━━ DATA RECORDS
import Literature.MathematicalPhysics.QuantumFieldTheory.Balaban1983to89.B4Ineq112LpChain
import Literature.MathematicalPhysics.QuantumFieldTheory.Balaban1983to89.B4Ineq19WalkRoute

/-!
# `Balaban1983to89.B4Ineq112LpChainMembers` — [Balaban1983RegularityDecay] THEOREM (1.11)–(1.12): the DERIVATIVE and the
# HÖLDER members of the `δG_k(Ω,Ω₀,A)` clause FOR A GENERAL PAIR `Ω ⊂ Ω₀` UNDER `dist({x,x′}, Ω^c) ≥ R₀`, by the printed
# cancellation through the mixed `L^p` chain (instances of `B4Ineq112LpChain.probe_delta_bound_lp`)

statement-level skeleton of published theorems with citation tags; proofs where landed; nothing here is a claim about the Yang–Mills mass gap

CITATION HEADER.  T. Bałaban, *Regularity and decay of lattice Green's functions*, Commun. Math. Phys. **89** (1983)
571–597, doi:10.1007/bf01214744 [Balaban1983RegularityDecay] (cell paper B4; held text
`paper:balaban1983-cmp89-regularity-decay`, journal page = PDF page + 570; pp. 572–573, 577–579, 581).  Unit
`lit-balaban-r01` gen 6 (B4 fold owner), HOME `run/shared/lean/pub/lit-balaban/`, SKELETON rows **B4.Thm@573**
((1.11)–(1.12) derivative and Hölder members, general `Ω ⊂ Ω₀`, `R₀`), **B4.Cor2.3** (δG clause).  Theorems only;
imports `B4Ineq112LpChain` (`probe_delta_bound_lp`) and `B4Ineq19WalkRoute` (probe algebra: `holderOp_mul_mulH`,
`fld_holderOp_mulVec`; through it `B4Ineq110WalkRouteDeriv`: `unitOp_mul_mulH`, `norm_unitOp_le`, `fld_bondOp_mulVec`).

WHAT IS PRINTED.  p. 573: *«If Ω ⊂ Ω₀, then for δG_k(Ω,Ω₀,A) defined by the equality δG_k(Ω,Ω₀,A) = G_k(Ω,A) − G_k(Ω₀,A),
(1.11) we have the inequalities (1.5) and (1.6)»* ⟦= (1.9) and (1.10)⟧ *«(with the same restrictions on x, x′) with
the additional factor exp(−δ₀dist(x,Ω^c) − δ₀dist(supp f,Ω^c)) (1.12) on the right hand sides.»*; p. 579: *«We estimate
the terms of the representation as above and we get the first inequality in (2.22) with 2^{d+1} instead of 2^d and
with the restriction n ≥ … ≥ (2M)⁻¹(dist({x,x′}, supp f) + dist({x,x′}, Ω^c) + dist(supp f, Ω^c)) − 3. It implies all
the inequalities we need.»*

WHAT THIS MODULE PROVES (all in full; setting of `B4Ineq112LpChain.ineq112_value_lp`, inputs in the printed norms for
both cube families, `R₀` in label form for the cubes seeing the probe's points).
* **`ineq112_deriv_lp`** (+ `_apply`) — probe `P_b = E_{xy}[W(x,y)] − E_{xx}[1]` (`|x−y|_∞ ≤ M/8`), first-letter inputs
  `‖G_j‖, ‖G_j^Ω‖ ≤ γ` and `‖P_bG_j‖, ‖P_bG_j^Ω‖ ≤ γ′` at good cubes:
  `‖P_b(δG_k(Ω,Ω₀,A)f)‖_∞ ≤ 2^{d+3}e^{35/8}(γ′ + wγ)·V·exp(−(D + D₀ + D₁)/(2M))·‖f‖_∞`.
* **`ineq112_holder_lp`** (+ `_apply`) — Hölder probe `P_H = σ(E_{xy′}[UW(x′,y′)] − E_{xx′}[U] − (E_{xy}[W(x,y)] −
  E_{xx}[1]))` (bonds within `M/8`, any `σ`, `U`), Hölder inputs `‖P_H·h_jG_jh_j‖, ‖P_H·h_jG_j^Ωh_j‖ ≤ γ_H` at good cubes:
  `‖P_H(δG_k(Ω,Ω₀,A)f)‖_∞ ≤ 2^{d+4}e^{9/2}γ_H·V·exp(−(D + D₀ + D₁)/(2M))·‖f‖_∞`.
With `B4Ineq110LpChain`, `B4Ineq19LpChain`, `B4Ineq112LpChain` ALL SIX displayed members of (1.9)–(1.12) hold for general
regions under the printed `R₀` restriction, modulo the per-cube inputs in the printed norms.
HONEST SCOPE as in those files.  No `def`, no `Prop` fact, no `sorry`; axioms standard.
-/

namespace Literature.MathematicalPhysics.QuantumFieldTheory.Balaban1983to89.B4Ineq112LpChainMembers

open Literature.MathematicalPhysics.QuantumFieldTheory.Balaban1983to89.B4GaugeCovariance
open Literature.MathematicalPhysics.QuantumFieldTheory.Balaban1983to89.B4Commutators25to211
open Literature.MathematicalPhysics.QuantumFieldTheory.Balaban1983to89.B4PartitionUnity22
open Literature.MathematicalPhysics.QuantumFieldTheory.Balaban1983to89.B4RandomWalk213
open Literature.MathematicalPhysics.QuantumFieldTheory.Balaban1983to89.B4Eq26Locality
open Literature.MathematicalPhysics.QuantumFieldTheory.Balaban1983to89.B4Ineq110WalkRoute
open Literature.MathematicalPhysics.QuantumFieldTheory.Balaban1983to89.B4Ineq110WalkRouteDeriv
open Literature.MathematicalPhysics.QuantumFieldTheory.Balaban1983to89.B4Ineq19WalkRoute
open Literature.MathematicalPhysics.QuantumFieldTheory.Balaban1983to89.B4Ineq110LpChain
open Literature.MathematicalPhysics.QuantumFieldTheory.Balaban1983to89.B4Ineq112LpChain
open scoped Matrix NNReal
open scoped Matrix.Norms.Operator

section Route

variable {X Y κ : Type*} [Fintype X] [Fintype Y] [Fintype κ] [DecidableEq X] [DecidableEq κ] {d : ℕ}

/-- the labels that can see a site number at most `2^d`. [cite: Balaban1983RegularityDecay, §2 p.575] -/
private theorem card_labelBox_le (M : ℝ) (x : Fin d → ℝ) :
    (Fintype.piFinset fun μ => ({⌊x μ / M⌋, ⌊x μ / M⌋ + 1} : Finset ℤ)).card ≤ 2 ^ d := by
  rw [Fintype.card_piFinset]
  calc ∏ μ, ({⌊x μ / M⌋, ⌊x μ / M⌋ + 1} : Finset ℤ).card ≤ 2 ^ (Finset.univ : Finset (Fin d)).card :=
        Finset.prod_le_pow_card _ _ 2 fun μ _ => Finset.card_le_two
    _ = 2 ^ d := by rw [Finset.card_univ, Fintype.card_fin]

/-- **[B4] THEOREM (1.11)–(1.12), DERIVATIVE MEMBER, GENERAL PAIR `Ω ⊂ Ω₀`, UNDER THE `R₀` CONDITION — by the mixed
`L^p` chain.**  Instance of `B4Ineq112LpChain.probe_delta_bound_lp` with the bond-difference probe
`P_b = E_{xy}[W(x,y)] − E_{xx}[1]` (`|x−y|_∞ ≤ M/8`, `w ≥` the row `ℓ¹`-norms of `W(x,y)`): `≤ 2^{d+1}` cubes see `x` or
`y`, all within `(3/4)M` of `x`, and `‖P_b·h_jG_jh_j‖ ≤ γ′ + wγ` for BOTH cube families from the inputs `‖G_j‖ ≤ γ`,
`‖P_bG_j‖ ≤ γ′` at the good cubes.  Conclusion, for `f` supported in `F × κ` with `‖f‖₂ ≤ V‖f‖_∞` and
`D ≤ dist_∞(x,F)`, `D₀ ≤ dist_∞(x,Ω^c)`, `D₁ ≤ dist_∞(F,Ω^c)`:
`‖P_b((G_k(Ω,A) − G_k(Ω₀,A))f)‖_∞ ≤ 2^{d+3}e^{35/8}(γ′ + wγ)·V·exp(−(D + D₀ + D₁)/(2M))·‖f‖_∞`.
[cite: Balaban1983RegularityDecay, Theorem (1.10)–(1.12) p.573; p.579 after (2.22); Cor. 2.3 p.581] -/
theorem ineq112_deriv_lp {M : ℝ} (hM : 0 < M) (pos : X → Fin d → ℝ) (c : X → X → ℝ) (m2 a : ℝ)
    (q : Y → X → ℝ) (W : X → X → Matrix κ κ ℝ) (T : Y → X → Matrix κ κ ℝ)
    (hc : ∀ x z', c x z' ≠ 0 → ∀ μ, |pos x μ - pos z' μ| ≤ 1 / 8 * M)
    (hq : ∀ y x z', q y x ≠ 0 → q y z' ≠ 0 → ∀ μ, |pos x μ - pos z' μ| ≤ 1 / 8 * M)
    (s : Finset (Fin d → ℤ)) (hs : ∀ j x, hCube M j (pos x) ≠ 0 → j ∈ s)
    (S : (Fin d → ℤ) → X → Prop) [∀ j, DecidablePred (S j)]
    (hS : ∀ j z, (∀ μ, |pos z μ - M * j μ| ≤ 7 / 8 * M) → S j z)
    (hS1 : ∀ j z, S j z → ∀ μ, |pos z μ - M * j μ| ≤ M)
    (hSq : ∀ j y z z', q y z ≠ 0 → q y z' ≠ 0 → (S j z ↔ S j z'))
    (W' : (Fin d → ℤ) → X → X → Matrix κ κ ℝ) (T' : (Fin d → ℤ) → Y → X → Matrix κ κ ℝ)
    (hWW' : ∀ j x z', (∀ μ, |pos x μ - M * j μ| ≤ 3 / 4 * M) → (∀ μ, |pos z' μ - M * j μ| ≤ 3 / 4 * M) →
      W' j x z' = W x z')
    (hTT' : ∀ j y x, q y x ≠ 0 → (∀ μ, |pos x μ - M * j μ| ≤ 3 / 4 * M) → T' j y x = T y x)
    (Ω : X → Prop) [DecidablePred Ω]
    (Gj : (Fin d → ℤ) → Matrix (X × κ) (X × κ) ℝ)
    (hGj : ∀ j ∈ s, covOp (fun z z' => if (S j z ↔ S j z') then c z z' else 0) m2 a q (W' j) (T' j) * Gj j = 1)
    (GjΩ : (Fin d → ℤ) → Matrix (X × κ) (X × κ) ℝ)
    (hGjΩ : ∀ j ∈ s, covOp (fun z z' => if (S j z ↔ S j z') then (if (Ω z ↔ Ω z') then c z z' else 0) else 0)
      m2 a q (W' j) (T' j) * GjΩ j = 1)
    (G : Matrix (X × κ) (X × κ) ℝ) (hGH : G * covOp (fun z z' => if (Ω z ↔ Ω z') then c z z' else 0) m2 a q W T = 1)
    (G' : Matrix (X × κ) (X × κ) ℝ) (hG'H : G' * covOp c m2 a q W T = 1)
    -- the bond
    (x y : X) (hxy : ∀ μ, |pos x μ - pos y μ| ≤ 1 / 8 * M) {w : ℝ} (hw0 : 0 ≤ w)
    (hw : ∀ k, ∑ k', |W x y k k'| ≤ w)
    -- the interior cubes and the per-cube analytic inputs for both families, in the printed norms
    (good : (Fin d → ℤ) → Prop) {γ γ' β ω : ℝ} {n₀ : ℕ} (hn₀ : 0 < n₀) (hω : 0 < ω) (hγ0 : 0 ≤ γ) (hγ'0 : 0 ≤ γ')
    (hβ0 : 0 ≤ β) (hγ : ∀ i : ↥s, good i.1 → ‖Gj i.1‖ ≤ γ) (hγΩ : ∀ i : ↥s, good i.1 → ‖GjΩ i.1‖ ≤ γ)
    (hγ' : ∀ i : ↥s, good i.1 → ‖(unitOp x y (W x y) - unitOp x x 1) * Gj i.1‖ ≤ γ')
    (hγ'Ω : ∀ i : ↥s, good i.1 → ‖(unitOp x y (W x y) - unitOp x x 1) * GjΩ i.1‖ ≤ γ')
    (h0 : ∀ i : ↥s, good i.1 → ‖opK (fun z z' => if (S i.1 z ↔ S i.1 z') then c z z' else 0) m2 a q (W' i.1) (T' i.1)
        (fun z => hCube M i.1 (pos z)) * Gj i.1 * mulH (ι := κ) (fun z => hCube M i.1 (pos z))‖ ≤ β)
    (h0Ω : ∀ i : ↥s, good i.1 → ‖opK (fun z z' => if (S i.1 z ↔ S i.1 z') then (if (Ω z ↔ Ω z') then c z z' else 0) else 0)
        m2 a q (W' i.1) (T' i.1) (fun z => hCube M i.1 (pos z)) * GjΩ i.1
        * mulH (ι := κ) (fun z => hCube M i.1 (pos z))‖ ≤ β)
    (hgr : ∀ i : ↥s, good i.1 → ∀ t : ℕ, 1 ≤ t → t ≤ n₀ → ∀ g : X × κ → ℝ,
      lvl ω n₀ (t - 1) ((opK (fun z z' => if (S i.1 z ↔ S i.1 z') then c z z' else 0) m2 a q (W' i.1) (T' i.1)
        (fun z => hCube M i.1 (pos z)) * Gj i.1 * mulH (ι := κ) (fun z => hCube M i.1 (pos z))) *ᵥ g) ≤ β * lvl ω n₀ t g)
    (hgrΩ : ∀ i : ↥s, good i.1 → ∀ t : ℕ, 1 ≤ t → t ≤ n₀ → ∀ g : X × κ → ℝ,
      lvl ω n₀ (t - 1) ((opK (fun z z' => if (S i.1 z ↔ S i.1 z') then (if (Ω z ↔ Ω z') then c z z' else 0) else 0)
        m2 a q (W' i.1) (T' i.1) (fun z => hCube M i.1 (pos z)) * GjΩ i.1
        * mulH (ι := κ) (fun z => hCube M i.1 (pos z))) *ᵥ g) ≤ β * lvl ω n₀ t g)
    (h2 : ∀ (i : ↥s) (g : X × κ → ℝ), lpv ω 2 ((opK (fun z z' => if (S i.1 z ↔ S i.1 z') then c z z' else 0) m2 a q (W' i.1) (T' i.1)
        (fun z => hCube M i.1 (pos z)) * Gj i.1 * mulH (ι := κ) (fun z => hCube M i.1 (pos z))) *ᵥ g) ≤ β * lpv ω 2 g)
    (h2Ω : ∀ (i : ↥s) (g : X × κ → ℝ), lpv ω 2 ((opK (fun z z' => if (S i.1 z ↔ S i.1 z') then (if (Ω z ↔ Ω z') then c z z' else 0) else 0)
        m2 a q (W' i.1) (T' i.1) (fun z => hCube M i.1 (pos z)) * GjΩ i.1
        * mulH (ι := κ) (fun z => hCube M i.1 (pos z))) *ᵥ g) ≤ β * lpv ω 2 g)
    (h3β : (3 : ℝ) ^ d * β ≤ Real.exp (-1))
    (hR₀ : ∀ i ∈ s, (hCube M i (pos x) ≠ 0 ∨ hCube M i (pos y) ≠ 0) →
      ∀ j ∈ s, (∀ μ, |i μ - j μ| ≤ (n₀ : ℤ)) → good j)
    -- the support set, the three separations, the function
    (F : X → Prop) [DecidablePred F] {D D₀ D₁ : ℝ}
    (hD : ∀ x'', F x'' → ∃ μ, D ≤ |pos x μ - pos x'' μ|)
    (hD₀ : ∀ x₁, ¬ Ω x₁ → ∃ μ, D₀ ≤ |pos x μ - pos x₁ μ|)
    (hD₁ : ∀ x'', F x'' → ∀ x₁, ¬ Ω x₁ → ∃ μ, D₁ ≤ |pos x₁ μ - pos x'' μ|)
    (f : X × κ → ℝ) (hfF : ∀ p : X × κ, ¬ F p.1 → f p = 0) {V : ℝ} (hV : 1 ≤ V) (hfV : lpv ω 2 f ≤ V * ‖f‖) :
    ‖(unitOp x y (W x y) - unitOp x x 1) *ᵥ ((G - G') *ᵥ f)‖
      ≤ 2 ^ (d + 3) * Real.exp (35 / 8) * (γ' + w * γ) * V * Real.exp (-((D + D₀ + D₁) / (2 * M))) * ‖f‖ := by
  classical
  set h : (Fin d → ℤ) → X → ℝ := fun j z => hCube M j (pos z) with hh
  set Pb : Matrix (X × κ) (X × κ) ℝ := unitOp x y (W x y) - unitOp x x 1 with hPbdef
  -- sizes
  have hh0 : ∀ j z, 0 ≤ h j z := fun j z => hCube_nonneg M j (pos z)
  have hhle : ∀ j z, h j z ≤ 1 := fun j z => hCube_le_one M j (pos z)
  have hh1 : ∀ j z, |h j z| ≤ 1 := fun j z => abs_le.mpr ⟨by linarith [hh0 j z], hhle j z⟩
  have hnH : ∀ j, ‖mulH (ι := κ) (h j)‖ ≤ 1 := fun j => norm_mulH_le _ zero_le_one (hh1 j)
  have hnUW : ‖unitOp x y (W x y)‖ ≤ w := norm_unitOp_le x y _ hw0 hw
  -- `P_b·h_j = h_j(x)P_b + (h_j(y) − h_j(x))E_{xy}[W]`
  have hPbH : ∀ j, Pb * mulH (ι := κ) (h j) = h j x • Pb + (h j y - h j x) • unitOp x y (W x y) := by
    intro j
    simp only [hPbdef, Matrix.sub_mul, unitOp_mul_mulH, smul_sub, sub_smul]
    abel
  -- the starting cubes: those seeing `x` or `y`
  set S₀ : Finset ↥s := Finset.univ.filter fun i : ↥s => h i.1 x ≠ 0 ∨ h i.1 y ≠ 0 with hS₀
  have hP0 : ∀ i : ↥s, i ∉ S₀ → Pb * mulH (ι := κ) (h i.1) = 0 := by
    intro i hi
    have hix : h i.1 x = 0 := by
      by_contra hne
      exact hi (Finset.mem_filter.mpr ⟨Finset.mem_univ _, Or.inl hne⟩)
    have hiy : h i.1 y = 0 := by
      by_contra hne
      exact hi (Finset.mem_filter.mpr ⟨Finset.mem_univ _, Or.inr hne⟩)
    rw [hPbH i.1, hix, hiy, sub_zero, zero_smul, zero_smul, add_zero]
  have hcard : S₀.card ≤ 2 ^ (d + 1) := by
    have hsub : S₀.map (Function.Embedding.subtype (· ∈ s))
        ⊆ (Fintype.piFinset fun μ => ({⌊pos x μ / M⌋, ⌊pos x μ / M⌋ + 1} : Finset ℤ))
          ∪ (Fintype.piFinset fun μ => ({⌊pos y μ / M⌋, ⌊pos y μ / M⌋ + 1} : Finset ℤ)) := by
      intro j hj
      obtain ⟨i, hi, rfl⟩ := Finset.mem_map.mp hj
      obtain ⟨-, hixy⟩ := Finset.mem_filter.mp hi
      rcases hixy with hix | hiy
      · exact Finset.mem_union_left _ (mem_box_of_hCube_ne_zero hix)
      · exact Finset.mem_union_right _ (mem_box_of_hCube_ne_zero hiy)
    calc S₀.card = (S₀.map (Function.Embedding.subtype (· ∈ s))).card := (Finset.card_map _).symm
      _ ≤ _ := Finset.card_le_card hsub
      _ ≤ _ := Finset.card_union_le _ _
      _ ≤ 2 ^ d + 2 ^ d := add_le_add (card_labelBox_le M (pos x)) (card_labelBox_le M (pos y))
      _ = 2 ^ (d + 1) := by ring
  have hS₀ρ : ∀ i ∈ S₀, ∀ μ, |pos x μ - M * i.1 μ| < 3 / 4 * M := by
    intro i hi μ
    obtain ⟨-, hixy⟩ := Finset.mem_filter.mp hi
    rcases hixy with hix | hiy
    · exact (hCube_ne_zero_imp hM hix μ).trans (by nlinarith)
    · calc |pos x μ - M * i.1 μ| = |(pos x μ - pos y μ) + (pos y μ - M * i.1 μ)| := by ring_nf
        _ ≤ |pos x μ - pos y μ| + |pos y μ - M * i.1 μ| := abs_add_le _ _
        _ < 1 / 8 * M + 5 / 8 * M := add_lt_add_of_le_of_lt (hxy μ) (hCube_ne_zero_imp hM hiy μ)
        _ = 3 / 4 * M := by ring
  have hgoodS₀ : ∀ i ∈ S₀, good i.1 := fun i hi =>
    hR₀ i.1 i.2 (Finset.mem_filter.mp hi).2 i.1 i.2 fun μ => by simp
  have hR₀' : ∀ i ∈ S₀, ∀ j : ↥s, (∀ μ, |i.1 μ - j.1 μ| ≤ (n₀ : ℤ)) → good j.1 :=
    fun i hi j hij => hR₀ i.1 i.2 (Finset.mem_filter.mp hi).2 j.1 j.2 hij
  -- the first-letter input `‖P_b·h_jG_jh_j‖ ≤ γ′ + wγ` for both families at the starting cubes
  have hnPa_gen : ∀ (Gx : (Fin d → ℤ) → Matrix (X × κ) (X × κ) ℝ),
      (∀ i : ↥s, good i.1 → ‖Gx i.1‖ ≤ γ) → (∀ i : ↥s, good i.1 → ‖Pb * Gx i.1‖ ≤ γ') →
      ∀ i ∈ S₀, ‖Pb * (mulH (ι := κ) (h i.1) * Gx i.1 * mulH (ι := κ) (h i.1))‖ ≤ γ' + w * γ := by
    intro Gx hGx hGx' j hj
    have hsplit : Pb * (mulH (ι := κ) (h j.1) * Gx j.1 * mulH (ι := κ) (h j.1))
        = h j.1 x • (Pb * Gx j.1 * mulH (ι := κ) (h j.1))
          + (h j.1 y - h j.1 x) • (unitOp x y (W x y) * Gx j.1 * mulH (ι := κ) (h j.1)) := by
      rw [← Matrix.mul_assoc, ← Matrix.mul_assoc, hPbH j.1, Matrix.add_mul, Matrix.add_mul, Matrix.smul_mul,
        Matrix.smul_mul, Matrix.smul_mul, Matrix.smul_mul]
    have hdiff : |h j.1 y - h j.1 x| ≤ 1 := by
      rw [abs_le]; constructor <;> linarith [hh0 j.1 y, hhle j.1 y, hh0 j.1 x, hhle j.1 x]
    rw [hsplit]
    calc ‖h j.1 x • (Pb * Gx j.1 * mulH (ι := κ) (h j.1))
          + (h j.1 y - h j.1 x) • (unitOp x y (W x y) * Gx j.1 * mulH (ι := κ) (h j.1))‖
        ≤ ‖h j.1 x • (Pb * Gx j.1 * mulH (ι := κ) (h j.1))‖
          + ‖(h j.1 y - h j.1 x) • (unitOp x y (W x y) * Gx j.1 * mulH (ι := κ) (h j.1))‖ := norm_add_le _ _
      _ ≤ 1 * (γ' * 1) + 1 * ((w * γ) * 1) := by
          rw [norm_smul, norm_smul, Real.norm_eq_abs, Real.norm_eq_abs]
          refine add_le_add (mul_le_mul (hh1 j.1 x) ?_ (norm_nonneg _) zero_le_one)
            (mul_le_mul hdiff ?_ (norm_nonneg _) zero_le_one)
          · exact (norm_mul_le _ _).trans
              (mul_le_mul (hGx' j (hgoodS₀ j hj)) (hnH j.1) (norm_nonneg _) hγ'0)
          · exact (norm_mul_le _ _).trans (mul_le_mul ((norm_mul_le _ _).trans
              (mul_le_mul hnUW (hGx j (hgoodS₀ j hj)) (norm_nonneg _) hw0)) (hnH j.1) (norm_nonneg _)
              (mul_nonneg hw0 hγ0))
      _ = γ' + w * γ := by ring
  have hmain := probe_delta_bound_lp hM pos c m2 a q W T hc hq s hs S hS hS1 hSq W' T' hWW' hTT' Ω Gj hGj GjΩ hGjΩ
    G hGH G' hG'H Pb S₀ hcard hP0 x (ρ := 3 / 4) hS₀ρ good hn₀ hω (by positivity : 0 ≤ γ' + w * γ) hβ0
    (hnPa_gen Gj hγ hγ') (hnPa_gen GjΩ hγΩ hγ'Ω) h0 h0Ω hgr hgrΩ h2 h2Ω h3β hR₀' F hD hD₀ hD₁ f hfF hV hfV
  calc ‖Pb *ᵥ ((G - G') *ᵥ f)‖
      ≤ 4 * ((2 ^ (d + 1) : ℕ) : ℝ) * (γ' + w * γ) * V * Real.exp (3 / 4 + 29 / 8)
          * Real.exp (-((D + D₀ + D₁) / (2 * M))) * ‖f‖ := hmain
    _ = 2 ^ (d + 3) * Real.exp (35 / 8) * (γ' + w * γ) * V * Real.exp (-((D + D₀ + D₁) / (2 * M))) * ‖f‖ := by
        push_cast
        rw [show (3 / 4 + 29 / 8 : ℝ) = 35 / 8 by norm_num]
        ring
━━━━
» DIRECTIONS FOR THIS TASK
In the lines above, find each one with "clause" and list it.

» EXERCISE SOLUTION
# HÖLDER members of the `δG_k(Ω,Ω₀,A)` clause FOR A GENERAL PAIR `Ω ⊂ Ω₀` UNDER `dist({x,x′}, Ω^c) ≥ R₀`, by the printed
((1.11)–(1.12) derivative and Hölder members, general `Ω ⊂ Ω₀`, `R₀`), **B4.Cor2.3** (δG clause).  Theorems only;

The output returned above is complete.